7 Urbanization and life expectancy over time

Up until now, we took the average for both urbanization and life expectancy and we worked very little with the values of these two variables over time.

Let us examine the relationship between life expectancy and urbanization in 1970, 1990, 2000, and 2020

We first go back to our unaveraged datasets.

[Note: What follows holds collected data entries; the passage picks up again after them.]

import Literature.Barriers.Parity.FordMaynardPrimeSievesProofs
import Literature.NumberTheory.LFunctions.MertensSecondLogPower
import Mathlib.NumberTheory.Bertrand
import HarnessLib

/-!
# Thin sequences vs. Type-I/II information, I: counting lemmas

Part of the `SoloInformedThin*` series (`…Counting`, `…TypeII`, `…TypeIIVoid`, `…TypeI`,
`…Polynomial`), which turns Ford–Maynard's heuristic remark (arXiv:2407.14368, §2.4: for the
normalised indicator of a set `𝒥 ⊆ (x/2, x]` with `x^{1-c}` elements "one can only hope for (I)
to hold for `γ < 1 − c` and (II) for `θ > c`") into theorems about EVERY real sequence with thin
support, in the tree's exact formalisation `Literature.Barriers.Parity.FordMaynard.TypeI` /
`TypeII` (comparison sequence `b = 1`, `w = a − 1`).  The tree's barrier entry
`Literature.Barriers.Parity.FordMaynardLowLevel` flags the remark as "a HEURISTIC remark of the
paper, not a theorem about any specific thin set"; these files supply the theorem.

This file: the elementary counting input.
* `card_filter_prime_dvd_le` — an integer `1 ≤ v ≤ y` has at most `log y / log M` prime factors
  `> M`;
* `card_badPairs_le`, `card_badCofactors_le`, `card_badPrimes_le` — incidence bounds: pairs
  `(p, r)` (`p > M` prime) with `x/2 < pr ≤ x` landing on the (thin) support `A` number at most
  `#A · log x / log M`;
* `mem_Ioc_cofactor`, `sub_one_le_card_Ioc_cofactor` — the `≥ x/(2p) − 1` cofactors of `p`;
* `exists_card_primes_Ioc_two_mul_ge` — `#{p ∈ (M, 2M]} ≥ M/(K log 2M)` for all `M ≥ 1`
  (Chebyshev via the tree's PNT with error term
  `Literature.NumberTheory.LFunctions.Mertens.exists_abs_theta_sub_le_div_log_pow`, and
  Bertrand's postulate from Mathlib for small `M`);
* `norm_indicator_le_divisors_rpow`, `div_log_rpow_lt` — bookkeeping.

References: [cite: FordMaynard2024PrimeSieves, §2.4 (p. 7, first family and footnote)].
-/

noncomputable section

open Filter Finset Real

namespace Summit.Parity.BatemanHorn.Theorems

open Literature.Barriers.Parity.FordMaynard (theta_sub_theta_le_card_primes_Ioc_mul_log)

/-! ### Elementary counting lemmas -/

/-- The indicator coefficients used below are admissible: `‖1_{m ≠ 0 ∧ P m}‖ ≤ τ(m)^B` for
`B ≥ 0`. [folklore] -/
theorem norm_indicator_le_divisors_rpow {B : ℝ} (hB : 0 ≤ B) (P : ℕ → Prop) [DecidablePred P]
    (m : ℕ) : ‖(if m ≠ 0 ∧ P m then (1 : ℂ) else 0)‖ ≤ (m.divisors.card : ℝ) ^ B := by
  split_ifs with hm
  · have h1 : (1 : ℝ) ≤ m.divisors.card := by
      have : 0 < m.divisors.card := Finset.card_pos.mpr ⟨1, Nat.one_mem_divisors.mpr hm.1⟩
      exact_mod_cast this
    simpa using Real.one_le_rpow h1 hB
  · simp only [norm_zero]
    exact Real.rpow_nonneg (Nat.cast_nonneg _) B

/-- An integer `1 ≤ v ≤ y` has at most `log y / log M` prime factors exceeding `M > 1`.
[folklore] -/
theorem card_filter_prime_dvd_le {S : Finset ℕ} {M y : ℝ} (hM : 1 < M) {v : ℕ} (hv : v ≠ 0)
    (hvy : (v : ℝ) ≤ y) (hS : ∀ p ∈ S, p.Prime ∧ M < (p : ℝ)) :
    (((S.filter (fun p => p ∣ v)).card : ℕ) : ℝ) ≤ Real.log y / Real.log M := by
  set S' : Finset ℕ := S.filter (fun p : ℕ => p ∣ v) with hS'
  have hprod_dvd : ∏ p ∈ S', p ∣ v :=
    Finset.prod_primes_dvd v (fun p hp => ((hS p (mem_filter.mp hp).1).1).prime)
      (fun p hp => (mem_filter.mp hp).2)
  have hprod_le : ((∏ p ∈ S', p : ℕ) : ℝ) ≤ v := by
    exact_mod_cast Nat.le_of_dvd (Nat.pos_of_ne_zero hv) hprod_dvd
  have hM0 : 0 < M := by linarith
  have hpow : M ^ S'.card ≤ ((∏ p ∈ S', p : ℕ) : ℝ) := by
    rw [Nat.cast_prod, ← Finset.prod_const]
    exact Finset.prod_le_prod (fun _ _ => hM0.le) (fun p hp => (hS p (mem_filter.mp hp).1).2.le)
  have hlogM : 0 < Real.log M := Real.log_pos hM
  have hle : (S'.card : ℝ) * Real.log M ≤ Real.log y := by
    rw [← Real.log_pow]
    exact Real.log_le_log (pow_pos hM0 _) (hpow.trans (hprod_le.trans hvy))
  rw [le_div_iff₀ hlogM]
  exact hle

/-- Incidence bound: the pairs `(p, r)`, `p ∈ S` a prime `> M`, with `x/2 < pr ≤ x` and
`a(pr) ≠ 0` number at most `#A · log x / log M` when `A` contains the support of `a` on
`(x/2, x]`. [folklore] -/
theorem card_badPairs_le {a : ℕ → ℝ} {x M : ℝ} (hx : 1 ≤ x) (hM : 1 < M) (S T A : Finset ℕ)
    (hS : ∀ p ∈ S, p.Prime ∧ M < (p : ℝ))
    (hA : ∀ v : ℕ, x / 2 < (v : ℝ) → (v : ℝ) ≤ x → a v ≠ 0 → v ∈ A) :
    ((((S ×ˢ T).filter (fun q : ℕ × ℕ =>
        (x / 2 < (q.1 * q.2 : ℝ) ∧ (q.1 * q.2 : ℝ) ≤ x) ∧ a (q.1 * q.2) ≠ 0)).card : ℕ) : ℝ)
      ≤ A.card * (Real.log x / Real.log M) := by
  set A' : Finset ℕ := A.filter (fun v : ℕ => x / 2 < (v : ℝ) ∧ (v : ℝ) ≤ x) with hA'
  set Bad : Finset (ℕ × ℕ) := (S ×ˢ T).filter (fun q : ℕ × ℕ =>
        (x / 2 < (q.1 * q.2 : ℝ) ∧ (q.1 * q.2 : ℝ) ≤ x) ∧ a (q.1 * q.2) ≠ 0) with hBad
  set Inc : Finset (ℕ × ℕ) := (A' ×ˢ S).filter (fun q : ℕ × ℕ => q.2 ∣ q.1) with hInc
  have h2 : Bad.card ≤ Inc.card := by
    refine Finset.card_le_card_of_injOn (fun q => (q.1 * q.2, q.1)) ?_ ?_
    · intro q hq
      have hq' := hq
      simp only [hBad, Finset.mem_coe, mem_filter, mem_product] at hq'
      obtain ⟨⟨hpS, _⟩, ⟨h1', h2'⟩, hne⟩ := hq'
      simp only [hInc, Finset.mem_coe, mem_filter, mem_product, hA']
      refine ⟨⟨⟨hA _ (by push_cast; exact h1') (by push_cast; exact h2') hne, ?_, ?_⟩, hpS⟩,
        dvd_mul_right _ _⟩
      · push_cast; exact h1'
      · push_cast; exact h2'
    · intro q hq q' hq' heq
      simp only [Prod.mk.injEq] at heq
      obtain ⟨hmul, hfst⟩ := heq
      have hq1 : q ∈ Bad := hq
      simp only [hBad, mem_filter, mem_product] at hq1
      have hp0 : 0 < q.1 := (hS q.1 hq1.1.1).1.pos
      rw [hfst] at hmul hp0
      have h22 : q.2 = q'.2 := Nat.eq_of_mul_eq_mul_left hp0 hmul
      exact Prod.ext hfst h22
  have h3 : (Inc.card : ℝ) = ∑ v ∈ A', (((S.filter (fun p => p ∣ v)).card : ℕ) : ℝ) := by
    rw [hInc, Finset.card_filter, Finset.sum_product]
    push_cast
    refine sum_congr rfl fun v _ => ?_
    rw [Finset.card_filter]
    push_cast
    rfl
  have h4 : ∀ v ∈ A',
      (((S.filter (fun p => p ∣ v)).card : ℕ) : ℝ) ≤ Real.log x / Real.log M := by
    intro v hv
    rw [hA', mem_filter] at hv
    have hv0 : v ≠ 0 := by
      rintro rfl
      simp only [Nat.cast_zero] at hv
      linarith [hv.2.1]
    exact card_filter_prime_dvd_le hM hv0 hv.2.2 hS
  have hL0 : 0 ≤ Real.log x / Real.log M :=
    div_nonneg (Real.log_nonneg hx) (Real.log_nonneg hM.le)
  calc ((Bad.card : ℕ) : ℝ) ≤ Inc.card := by exact_mod_cast h2
    _ = ∑ v ∈ A', (((S.filter (fun p => p ∣ v)).card : ℕ) : ℝ) := h3
    _ ≤ ∑ v ∈ A', Real.log x / Real.log M := sum_le_sum h4
    _ = A'.card * (Real.log x / Real.log M) := by rw [sum_const, nsmul_eq_mul]
    _ ≤ A.card * (Real.log x / Real.log M) := by
        apply mul_le_mul_of_nonneg_right _ hL0
        exact_mod_cast card_filter_le _ _

/-- Cofactor version of the incidence bound: a set `E` of cofactors `r`, each of which has SOME
`p ∈ S` with `x/2 < pr ≤ x` and `a(pr) ≠ 0`, has at most `#A · log x / log M` elements.
[folklore] -/
theorem card_badCofactors_le {a : ℕ → ℝ} {x M : ℝ} (hx : 1 ≤ x) (hM : 1 < M) (S A E : Finset ℕ)
    (hS : ∀ p ∈ S, p.Prime ∧ M < (p : ℝ))
    (hA : ∀ v : ℕ, x / 2 < (v : ℝ) → (v : ℝ) ≤ x → a v ≠ 0 → v ∈ A)
    (hE : ∀ r ∈ E, ∃ p : ℕ, p ∈ S ∧ (x / 2 < (p * r : ℝ) ∧ (p * r : ℝ) ≤ x) ∧ a (p * r) ≠ 0) :
    ((E.card : ℕ) : ℝ) ≤ A.card * (Real.log x / Real.log M) := by
  set Bad : Finset (ℕ × ℕ) := (S ×ˢ E).filter (fun q : ℕ × ℕ =>
        (x / 2 < (q.1 * q.2 : ℝ) ∧ (q.1 * q.2 : ℝ) ≤ x) ∧ a (q.1 * q.2) ≠ 0) with hBad
  have h1 : E ⊆ Bad.image Prod.snd := by
    intro r hr
    obtain ⟨p, hpS, hpr, hne⟩ := hE r hr
    rw [mem_image]
    refine ⟨(p, r), ?_, rfl⟩
    rw [hBad, Finset.mem_filter, mem_product]
    exact ⟨⟨hpS, hr⟩, hpr, hne⟩
  calc ((E.card : ℕ) : ℝ) ≤ (((Bad.image Prod.snd).card : ℕ) : ℝ) := by
        exact_mod_cast card_le_card h1
    _ ≤ ((Bad.card : ℕ) : ℝ) := by exact_mod_cast card_image_le
    _ ≤ _ := card_badPairs_le hx hM S E A hS hA

/-- Prime version of the incidence bound: a set `E ⊆ S` of primes `p`, each of which has SOME
`r ∈ T` with `x/2 < pr ≤ x` and `a(pr) ≠ 0`, has at most `#A · log x / log M` elements.
[folklore] -/
theorem card_badPrimes_le {a : ℕ → ℝ} {x M : ℝ} (hx : 1 ≤ x) (hM : 1 < M) (S T A E : Finset ℕ)
    (hS : ∀ p ∈ S, p.Prime ∧ M < (p : ℝ))
    (hA : ∀ v : ℕ, x / 2 < (v : ℝ) → (v : ℝ) ≤ x → a v ≠ 0 → v ∈ A)
    (hE : ∀ p ∈ E, p ∈ S ∧
      ∃ r : ℕ, r ∈ T ∧ (x / 2 < (p * r : ℝ) ∧ (p * r : ℝ) ≤ x) ∧ a (p * r) ≠ 0) :
    ((E.card : ℕ) : ℝ) ≤ A.card * (Real.log x / Real.log M) := by
  set Bad : Finset (ℕ × ℕ) := (S ×ˢ T).filter (fun q : ℕ × ℕ =>
        (x / 2 < (q.1 * q.2 : ℝ) ∧ (q.1 * q.2 : ℝ) ≤ x) ∧ a (q.1 * q.2) ≠ 0) with hBad
  have h1 : E ⊆ Bad.image Prod.fst := by
    intro p hp
    obtain ⟨hpS, r, hrT, hpr, hne⟩ := hE p hp
    rw [mem_image]
    refine ⟨(p, r), ?_, rfl⟩
    rw [hBad, Finset.mem_filter, mem_product]
    exact ⟨⟨hpS, hrT⟩, hpr, hne⟩
  calc ((E.card : ℕ) : ℝ) ≤ (((Bad.image Prod.fst).card : ℕ) : ℝ) := by
        exact_mod_cast card_le_card h1
    _ ≤ ((Bad.card : ℕ) : ℝ) := by exact_mod_cast card_image_le
    _ ≤ _ := card_badPairs_le hx hM S T A hS hA

/-- The cofactors of `p`: every `r ∈ (⌊x/(2p)⌋, ⌊x/p⌋]` satisfies `x/2 < pr ≤ x` (and `r ≥ 1`).
[folklore] -/
theorem mem_Ioc_cofactor {x : ℝ} (hx : 0 ≤ x) {p r : ℕ} (hp : 0 < p)
    (hr : r ∈ Ioc ⌊x / (2 * p)⌋₊ ⌊x / p⌋₊) :
    1 ≤ r ∧ x / 2 < (p * r : ℝ) ∧ (p * r : ℝ) ≤ x := by
  rw [mem_Ioc] at hr
  have hp' : (0 : ℝ) < p := by exact_mod_cast hp
  have h1 : x / (2 * p) < r := (Nat.floor_lt (by positivity)).mp hr.1
  have h2 : (r : ℝ) ≤ x / p := (Nat.le_floor_iff (by positivity)).mp hr.2
  refine ⟨by omega, ?_, ?_⟩
  · rw [div_lt_iff₀ (by positivity)] at h1
    linarith
  · rw [le_div_iff₀ hp'] at h2
    linarith

/-- … and there are at least `x/(2p) − 1` of them. [folklore] -/
theorem sub_one_le_card_Ioc_cofactor {x : ℝ} (hx : 0 ≤ x) {p : ℕ} (hp : 0 < p) :
    x / (2 * p) - 1 ≤ ((Ioc ⌊x / (2 * p)⌋₊ ⌊x / p⌋₊).card : ℝ) := by
  have hp' : (0 : ℝ) < p := by exact_mod_cast hp
  have hle : x / (2 * p) ≤ x / p :=
    div_le_div_of_nonneg_left hx hp' (by linarith)
  have hfl : ⌊x / (2 * p)⌋₊ ≤ ⌊x / p⌋₊ := Nat.floor_le_floor hle
  rw [Nat.card_Ioc, Nat.cast_sub hfl]
  have h2 : x / p - 1 < ⌊x / p⌋₊ := Nat.sub_one_lt_floor _
  have h3 : (⌊x / (2 * p)⌋₊ : ℝ) ≤ x / (2 * p) := Nat.floor_le (by positivity)
  have h4 : x / p = 2 * (x / (2 * p)) := by
    field_simp
  linarith

open Literature.NumberTheory.LFunctions.Mertens in
/-- **Primes in `(M, 2M]`** (Chebyshev / PNT lower bound, uniform down to `M = 1` via Bertrand's
postulate): there is `K ≥ 1` with `#{p ∈ (M, 2M]} ≥ M / (K log 2M)` for every `M ≥ 1`.
[folklore] -/
theorem exists_card_primes_Ioc_two_mul_ge :
    ∃ K : ℝ, 1 ≤ K ∧ ∀ M : ℕ, 1 ≤ M →
      (M : ℝ) / (K * Real.log (2 * M)) ≤ (((Ioc M (2 * M)).filter Nat.Prime).card : ℝ) := by
  obtain ⟨C, hC0, hC⟩ := exists_abs_theta_sub_le_div_log_pow 1
  set M₀ : ℝ := max 2 (Real.exp (6 * C)) with hM₀
  have hM₀2 : 2 ≤ M₀ := le_max_left _ _
  have hl20 : 0 < Real.log 2 := Real.log_pos one_lt_two
  refine ⟨max 2 (M₀ / Real.log 2), le_trans (by norm_num) (le_max_left _ _), fun M hM1 => ?_⟩
  set K : ℝ := max 2 (M₀ / Real.log 2) with hK
  have hK2 : 2 ≤ K := le_max_left _ _
  have hK0 : 0 < K := by linarith
  have hKM₀ : M₀ / Real.log 2 ≤ K := le_max_right _ _
  have hMr : (1 : ℝ) ≤ M := by exact_mod_cast hM1
  have hlog2M : Real.log 2 ≤ Real.log (2 * M) :=
    Real.log_le_log two_pos (by linarith)
  have hlog2M0 : 0 < Real.log (2 * M) := by linarith
  have hKl0 : 0 < K * Real.log (2 * M) := mul_pos hK0 hlog2M0
  -- Bertrand: at least one prime in `(M, 2M]`
  have hone : (1 : ℝ) ≤ (((Ioc M (2 * M)).filter Nat.Prime).card : ℝ) := by
    obtain ⟨p, hp, hMp, hp2⟩ := Nat.exists_prime_lt_and_le_two_mul M (by omega)
    have : 0 < ((Ioc M (2 * M)).filter Nat.Prime).card :=
      Finset.card_pos.mpr ⟨p, by rw [mem_filter, mem_Ioc]; exact ⟨⟨hMp, hp2⟩, hp⟩⟩
    exact_mod_cast this
  by_cases hsmall : (M : ℝ) < M₀
  · -- small `M`: `M < M₀ ≤ K log 2 ≤ K log 2M`
    have hKl : M₀ ≤ K * Real.log 2 := by
      have := (div_le_iff₀ hl20).mp hKM₀
      linarith
    have hle1 : (M : ℝ) / (K * Real.log (2 * M)) ≤ 1 := by
      rw [div_le_one hKl0]
      have : K * Real.log 2 ≤ K * Real.log (2 * M) := mul_le_mul_of_nonneg_left hlog2M hK0.le
      linarith
    linarith
  · -- large `M`: PNT
    push Not at hsmall
    have hM2 : (2 : ℝ) ≤ M := le_trans hM₀2 hsmall
    have hMnn : (0 : ℝ) ≤ M := by linarith
    have hMexp : Real.exp (6 * C) ≤ M := le_trans (le_max_right _ _) hsmall
    have hlogM : 6 * C ≤ Real.log M := (Real.le_log_iff_exp_le (by linarith)).mpr hMexp
    have hlogM0 : 0 < Real.log M := Real.log_pos (by linarith)
    have hlogMle : Real.log M ≤ Real.log (2 * M) := Real.log_le_log (by linarith) (by linarith)
    have hth := theta_sub_theta_le_card_primes_Ioc_mul_log (show M ≤ 2 * M by omega)
    push_cast at hth
    have h2 := (abs_le.mp (hC (2 * M) (by linarith))).1
    have h1 := (abs_le.mp (hC M hM2)).2
    simp only [pow_one] at h1 h2
    -- error terms
    have e2 : C * (2 * (M : ℝ)) / Real.log (2 * M) ≤ 2 * (C * M / Real.log M) := by
      have hCM : 0 ≤ C * M := mul_nonneg hC0 hMnn
      have : C * M / Real.log (2 * M) ≤ C * M / Real.log M :=
        div_le_div_of_nonneg_left hCM hlogM0 hlogMle
      have h' : C * (2 * (M : ℝ)) / Real.log (2 * M) = 2 * (C * M / Real.log (2 * M)) := by
        ring
      rw [h']
      linarith
    have e3 : 3 * (C * (M : ℝ) / Real.log M) ≤ M / 2 := by
      rw [show 3 * (C * (M : ℝ) / Real.log M) = 3 * C * M / Real.log M by ring,
        div_le_iff₀ hlogM0]
      nlinarith [mul_nonneg (sub_nonneg.mpr hlogM) hMnn]
    have hdiff : (M : ℝ) / 2 ≤ Chebyshev.theta (2 * M) - Chebyshev.theta M := by linarith
    -- `#S · log(2M) ≥ M/2`
    have hS : (M : ℝ) / 2 ≤
        (((Ioc M (2 * M)).filter Nat.Prime).card : ℝ) * Real.log (2 * M) := hdiff.trans hth
    have h2l : 0 < 2 * Real.log (2 * M) := by linarith
    calc (M : ℝ) / (K * Real.log (2 * M)) ≤ M / (2 * Real.log (2 * M)) := by
          apply div_le_div_of_nonneg_left hMnn h2l
          exact mul_le_mul_of_nonneg_right hK2 hlog2M0.le
      _ ≤ _ := by
          rw [div_le_iff₀ h2l]
          linarith

/-- The final comparison: `(log x)^{B-1} > 8K` gives `x/(log x)^B < x/(8K log x)`. [folklore] -/
theorem div_log_rpow_lt {K x B : ℝ} (hK : 0 < K) (hx : 1 < x)
    (h : 8 * K < Real.log x ^ (B - 1)) :
    x / Real.log x ^ B < x / (8 * K * Real.log x) := by
  have hlx : 0 < Real.log x := Real.log_pos hx
  have hsplit : Real.log x ^ B = Real.log x ^ (B - 1) * Real.log x := by
    rw [Real.rpow_sub_one hlx.ne', div_mul_cancel₀ _ hlx.ne']
  rw [hsplit]
  apply div_lt_div_of_pos_left (by linarith) (by positivity)
  exact mul_lt_mul_of_pos_right h hlx

end Summit.Parity.BatemanHorn.Theorems

end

We first clean them.

#Removing the countries that have no CODE
life_expectancy_df2<-subset(life_expectancy_df, life_expectancy_df$Code!="")
urbanization_df2<-subset(urbanization_df, urbanization_df$Code!="")
#Renaming variable
names(life_expectancy_df2)[4]<-"life_exp_yearly"
names(urbanization_df2)[4]<-"urb_yearly"
#Removing "Entity" from urbanization_df2
urbanization_df2<-subset(urbanization_df2, select =-c(Entity))

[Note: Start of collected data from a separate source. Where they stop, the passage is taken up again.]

omit [LinearOrder R] [IsStrictOrderedRing R] in
/-- **The identity**: `typedCount F z τ K₃ = [cHS · S_same + (cH1 + cH2 + cH3) · S_cross] · (inert)`
when the roots and `a₃` sit behind the unmarked cut vertex `c`. -/
theorem typedCount_eq_cutRootsA3 {VL VH : Set V} (F : Finset E) (z : Config E) (τ : E → ℕ)
    (hτ : ∀ e ∈ F, τ e = 1 ∨ τ e = 2) (h : CutRootsA3 ends o a₁ a₂ a₃ b c VL VH F z) :
    typedCount F z τ (K3 ends o a₁ a₂ a₃ b : Config E → Config E → Config E → R) =
      (typedCount (sideF ends VH F) z τ
          (hK5 ends a₁ a₂ a₃ c VH cS : Config E → Config E → Config E → R) *
          sSame (R := R) ends o c b (sideF ends VL F) z τ +
        (typedCount (sideF ends VH F) z τ (hK5 ends a₁ a₂ a₃ c VH c1) +
          typedCount (sideF ends VH F) z τ (hK5 ends a₁ a₂ a₃ c VH c2) +
          typedCount (sideF ends VH F) z τ (hK5 ends a₁ a₂ a₃ c VH c3)) *
          sCross (R := R) ends o c b (sideF ends VL F) z τ) *
        typedCount (F \ (sideF ends VL F ∪ sideF ends VH F)) z τ (fun _ _ _ => (1 : R)) := by
  set A := sideF ends VL F with hA
  set B := sideF ends VH F with hB
  set C := F \ (A ∪ B) with hC
  have hAF : A ⊆ F := Finset.filter_subset _ _
  have hBF : B ⊆ F := Finset.filter_subset _ _
  have hAB : Disjoint A B := by
    rw [Finset.disjoint_left]
    intro e heA heB
    simp only [hA, hB, sideF, Finset.mem_filter] at heA heB
    exact h.noloop e heA.1 ⟨heA.2, heB.2⟩
  have hABF : A ∪ B ⊆ F := Finset.union_subset hAF hBF
  have hAC : Disjoint A C := Finset.disjoint_of_subset_left Finset.subset_union_left Finset.disjoint_sdiff
  have hBC : Disjoint B C := Finset.disjoint_of_subset_left Finset.subset_union_right Finset.disjoint_sdiff
  have hF : A ∪ B ∪ C = F := Finset.union_sdiff_of_subset hABF
  have hτA : ∀ e ∈ A, τ e = 1 ∨ τ e = 2 := fun e he => hτ e (hAF he)
  have hker : typedCount F z τ (K3 ends o a₁ a₂ a₃ b : Config E → Config E → Config E → R) =
      typedCount F z τ (fun x y w =>
        lKS ends o b c (restr A z x) (restr A z y) (restr A z w) *
            hK5 ends a₁ a₂ a₃ c VH cS (restr B z x) (restr B z y) (restr B z w) +
          lK1' ends o b c (restr A z x) (restr A z y) (restr A z w) *
            hK5 ends a₁ a₂ a₃ c VH c1 (restr B z x) (restr B z y) (restr B z w) +
          lK2' ends o b c (restr A z x) (restr A z y) (restr A z w) *
            hK5 ends a₁ a₂ a₃ c VH c2 (restr B z x) (restr B z y) (restr B z w) +
          lK3' ends o b c (restr A z x) (restr A z y) (restr A z w) *
            hK5 ends a₁ a₂ a₃ c VH c3 (restr B z x) (restr B z y) (restr B z w)) := by
    refine typedCount_congr_on_support F z τ fun x y w hc _ => ?_
    exact K3_eq_cutRootsA3 ends o a₁ a₂ a₃ b c h (fun e he => (hc e he).1)
      (fun e he => (hc e he).2.1) (fun e he => (hc e he).2.2)
  rw [hker, typedCount_add4]
  have h1 := typedCount_mul_three A B C hAB hAC hBC z τ (lKS ends o b c)
    (hK5 ends a₁ a₂ a₃ c VH cS : Config E → Config E → Config E → R)
  have h2 := typedCount_mul_three A B C hAB hAC hBC z τ (lK1' ends o b c)
    (hK5 ends a₁ a₂ a₃ c VH c1 : Config E → Config E → Config E → R)
  have h3 := typedCount_mul_three A B C hAB hAC hBC z τ (lK2' ends o b c)
    (hK5 ends a₁ a₂ a₃ c VH c2 : Config E → Config E → Config E → R)
  have h4 := typedCount_mul_three A B C hAB hAC hBC z τ (lK3' ends o b c)
    (hK5 ends a₁ a₂ a₃ c VH c3 : Config E → Config E → Config E → R)
  rw [hF] at h1 h2 h3 h4
  rw [h1, h2, h3, h4, count_lK1'_eq ends o b c A z τ hτA, count_lK3'_eq ends o b c A z τ hτA]
  unfold sSame sCross lKS lK2'
  ring

/-- **Row 2′TRI when an unmarked cut vertex separates the roots and `a₃` from `{o, b}`**
(`P3-BRIDGE.md` §11.7), for every pinning and every type map with values in `{1, 2}`: typed
Harris on the far side at the root `c`, signs on the root side. -/
theorem typedCount_nonneg_of_cutRootsA3 {VL VH : Set V} (F : Finset E) (z : Config E)
    (τ : E → ℕ) (hτ : ∀ e ∈ F, τ e = 1 ∨ τ e = 2)
    (h : CutRootsA3 ends o a₁ a₂ a₃ b c VL VH F z) :
    0 ≤ typedCount F z τ (K3 ends o a₁ a₂ a₃ b : Config E → Config E → Config E → R) := by
  rw [typedCount_eq_cutRootsA3 ends o a₁ a₂ a₃ b c F z τ hτ h]
  have hτA : ∀ e ∈ sideF ends VL F, τ e = 1 ∨ τ e = 2 :=
    fun e he => hτ e (Finset.filter_subset _ _ he)
  have hτB : ∀ e ∈ sideF ends VH F, τ e = 1 ∨ τ e = 2 :=
    fun e he => hτ e (Finset.filter_subset _ _ he)
  have hS := sSame_sub_sCross_nonneg (R := R) ends o c b (sideF ends VL F) z τ hτA
  have hX : (0 : R) ≤ sCross (R := R) ends o c b (sideF ends VL F) z τ := by
    unfold sCross
    refine typedCount_nonneg_of_nonneg _ _ _ fun x y w => ?_
    unfold iL
    exact mul_nonneg (Set.indicator_nonneg (fun _ _ => zero_le_one) _)
      (Set.indicator_nonneg (fun _ _ => zero_le_one) _)
  have hC := count_cS_nonneg (R := R) ends a₁ a₂ a₃ c VH (sideF ends VH F) z τ hτB
  have hT := count_sum_nonneg (R := R) ends a₁ a₂ a₃ c VH (sideF ends VH F) z τ hτB
  have hI : (0 : R) ≤ typedCount (F \ (sideF ends VL F ∪ sideF ends VH F)) z τ
      (fun _ _ _ => (1 : R)) :=
    typedCount_nonneg_of_nonneg _ _ _ fun _ _ _ => zero_le_one
  refine mul_nonneg ?_ hI
  nlinarith [mul_nonneg hC hS, mul_nonneg hT hX]

/-- **The class of the typed graph `(V, F)`**: an unmarked vertex `c` is a cut vertex of `(V, F)`
separating `{a₁, a₂, a₃}` from `{o, b}`. -/
def HasCutRootsA3 (F : Finset E) : Prop :=
  ∃ (c : V) (VL VH : Set V), CutRootsA3 ends o a₁ a₂ a₃ b c VL VH F (fun _ => false)

/-- **Row 2′TRI on the class at `z ≡ false`** — a conjunct for the residual domain. -/
theorem typedCount_nonneg_of_hasCutRootsA3 (F : Finset E) (τ : E → ℕ)
    (hτ : ∀ e ∈ F, τ e = 1 ∨ τ e = 2) (h : HasCutRootsA3 ends o a₁ a₂ a₃ b F) :
    0 ≤ typedCount F (fun _ => false) τ (K3 ends o a₁ a₂ a₃ b : Config E → Config E → Config E → R) := by
  obtain ⟨c, VL, VH, hc⟩ := h
  exact typedCount_nonneg_of_cutRootsA3 ends o a₁ a₂ a₃ b c F _ τ hτ hc

end Main

end RootBridge

end CovForm

end Summit.Ventures.PercRepro2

We now join them based on Code and Year.

merged_df_year<-left_join(life_expectancy_df2, urbanization_df2, by = c("Code"="Code", "Year"="Year"))

Let us now select the relevant years and plot them.

merged_1970<-subset(merged_df_year, Year==1970)
merged_1990<-subset(merged_df_year, Year==1990)
merged_2000<-subset(merged_df_year, Year==2000)
merged_2020<-subset(merged_df_year, Year==2020)
ggplot(merged_1970, aes(x=urb_yearly, y=life_exp_yearly)) +
  geom_point()+
  scale_x_continuous(name = "urbanization", breaks=seq(0,100,20), 
                     limits = c(0,100))+
  scale_y_continuous(name = "life_expectancy", breaks=seq(0,100,20), 
                     limits = c(0,100))+
  geom_smooth(method = "lm", se = FALSE)+
  ggtitle("1970")+
  theme_bw()

ggplot(merged_1990, aes(x=urb_yearly, y=life_exp_yearly)) +
  geom_point()+
  scale_x_continuous(name = "urbanization", breaks=seq(0,100,20), 
                     limits = c(0,100))+
  scale_y_continuous(name = "life_expectancy", breaks=seq(0,100,20), 
                     limits = c(0,100))+
  geom_smooth(method = "lm", se = FALSE)+
  ggtitle("1990")+
  theme_bw()

ggplot(merged_2000, aes(x=urb_yearly, y=life_exp_yearly)) +
  geom_point()+
  scale_x_continuous(name = "urbanization", breaks=seq(0,100,20), 
                     limits = c(0,100))+
  scale_y_continuous(name = "life_expectancy", breaks=seq(0,100,20), 
                     limits = c(0,100))+
  geom_smooth(method = "lm", se = FALSE)+
  ggtitle("2000")+
  theme_bw()

ggplot(merged_2020, aes(x=urb_yearly, y=life_exp_yearly)) +
  geom_point()+
  scale_x_continuous(name = "urbanization", breaks=seq(0,100,20), 
                     limits = c(0,100))+
  scale_y_continuous(name = "life_expectancy", breaks=seq(0,100,20), 
                     limits = c(0,100))+
  geom_smooth(method = "lm", se = FALSE)+
  ggtitle("2020")+
  theme_bw()

What can we say about the relationship between urbanization and life expectancy over time? It seems that it flattens out. But what if we created more graphs that shows this over time. We can create a gif that allows us to see the evolution of the relationship between urbanization and life expectancy over time.

library(gganimate)
library(gifski)
library(av)
library(magick)

merged_year_1950on<-subset(merged_df_year, Year>1950)
# Create the base plot
figure_animated <- ggplot(merged_year_1950on, mapping = aes(x = urb_yearly, y = life_exp_yearly)) +
  geom_point() +
  theme_bw() +
  geom_smooth(method = "lm", se = FALSE) +
  scale_x_continuous(breaks = seq(0, 100, by = 20), limits = c(0, 100)) +
  scale_y_continuous(breaks = seq(0, 100, by = 20), limits = c(0, 100)) +
  labs(title = 'Year: {frame_time}', x = 'urbanization', y = 'life expectancy')+
  transition_states(Year) +
  transition_time(as.integer(Year))
figure_animated

The animation really allows us to see that countries become more urbanized over time and as a result, the relationship between urbanization and life expectancy flattens out.